#### YOUR INSTRUCTIONS:
The lines to return are the one containing "private theorem norm_div_norm_le_one" and all that follow it in the entries below, duplicated exactly and nothing else.
DATASET ENTRIES below:
import Literature.MathematicalPhysics.QuantumLattice.HubbardUVCovarianceDetBound
import HarnessLib

/-!
# The determinant bound for the whole ultraviolet block `w_{Λ₀}·p_θ` of the shifted Hubbard covariance (top remainder folded in)

Topic `MathematicalPhysics/QuantumLattice`; companion of `HubbardUVCovarianceDetBound.lean` (cell gate-hubbard-kl, R0-SCOPE-4 F6).  There the
Pedra–Salmhofer bound was proved for `C_uv = (χ - 1 + w_{Λ₀})·p_θ`, leaving the sharp top remainder `R_M = (1 - χ)·p_θ` as a separate
Gaussian step.  The proof only used `C_uv = C_χ - C_{p_B}` with a Gram-bounded `p_B`; here it is re-run for an ARBITRARY Gram part `p_B`
(`isDetBoundedR_gridSub_fejer_sub_gram`) and specialised to `p_B = (χ - w_{Λ₀})·p_θ`, i.e. to the block
`hubbardCovTopShifted + hubbardCovUVShifted = w_{Λ₀}·p_θ` — everything above the infrared scale `Λ₀` in ONE chronological step, the top
remainder riding in the Gram part (its Gram constant is `≤ (4/3)/π`, uniformly in `M`):

* **`isDetBoundedR_gridSub_fejer_sub_gram`** — `IsDetBoundedR q (Sᵀ (C_χ - C_{p_B}) S) (2√(1+κ²))`;
* `hubbardCovTopShifted_add_uv_eq` — `top + uv = C_χ - C_{(χ - w)·p_θ}`;
* **`isDetBoundedR_gridSub_hubbardCovTopAddUV`** — the bound for `Sᵀ (top + uv) S`.

Everything is PROVED; no definitions, no named facts.

## Sources

W. de Siqueira Pedra, M. Salmhofer, Comm. Math. Phys. 282 (2008) 797–818, Thm 2.4 [`PedraSalmhofer2008`];
G. Benfatto, A. Giuliani, V. Mastropietro, Ann. Henri Poincaré 7 (2006) 809–898, §2.2 (2.10), App. A1 [`BenfattoGiulianiMastropietro2006`].
-/

noncomputable section

open Finset Set MeasureTheory

open scoped InnerProductSpace ComplexConjugate

namespace Literature.MathematicalPhysics.QuantumLattice

open Literature.Probability.LatticeModels GrassmannAlgebra

section Aux

/-- The two-point function is additive in the covariance. [folklore] -/
private theorem contr_sub_apply {Γ : Type*} (A B : Matrix Γ Γ ℂ) (X Y : Γ) :
    contr ℂ (A - B) X Y = contr ℂ A X Y - contr ℂ B X Y := by
  simp only [contr_apply, Matrix.sub_apply]
  ring

/-- For an antisymmetric covariance the two-point function is `-C(X, Y)`. [folklore] -/
private theorem contr_apply_of_transpose_eq_neg {Γ : Type*} {A : Matrix Γ Γ ℂ} (h : A.transpose = -A) (X Y : Γ) :
    contr ℂ A X Y = -A X Y := by
  have h1 : A Y X = -A X Y := by
    have := congrFun (congrFun h X) Y
    rwa [Matrix.transpose_apply, Matrix.neg_apply] at this
  rw [contr_apply, h1, Rat.smul_one_eq_cast]
  push_cast
  ring

/-- `|z| · (z/|z|) = z`. [folklore] -/
private theorem norm_mul_div_norm_self (z : ℂ) : ((‖z‖ : ℝ) : ℂ) * (z / ((‖z‖ : ℝ) : ℂ)) = z := by
  by_cases hz : z = 0
  · simp [hz]
  · have h : ((‖z‖ : ℝ) : ℂ) ≠ 0 := by exact_mod_cast (norm_ne_zero_iff.2 hz)
    field_simp

/-- `|z/|z|| ≤ 1`. [folklore] -/
private theorem norm_div_norm_le_one (z : ℂ) : ‖z / ((‖z‖ : ℝ) : ℂ)‖ ≤ 1 := by
  by_cases hz : z = 0
  · simp [hz]
  · rw [norm_div, Complex.norm_real, norm_norm, div_self (norm_ne_zero_iff.2 hz)]

end Aux

section Main

variable {L M : ℕ} [NeZero L]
End of DATASET ENTRIES.
#### PROBLEM SOLUTION:
private theorem norm_div_norm_le_one (z : ℂ) : ‖z / ((‖z‖ : ℝ) : ℂ)‖ ≤ 1 := by
  by_cases hz : z = 0
  · simp [hz]
  · rw [norm_div, Complex.norm_real, norm_norm, div_self (norm_ne_zero_iff.2 hz)]

end Aux

section Main

variable {L M : ℕ} [NeZero L]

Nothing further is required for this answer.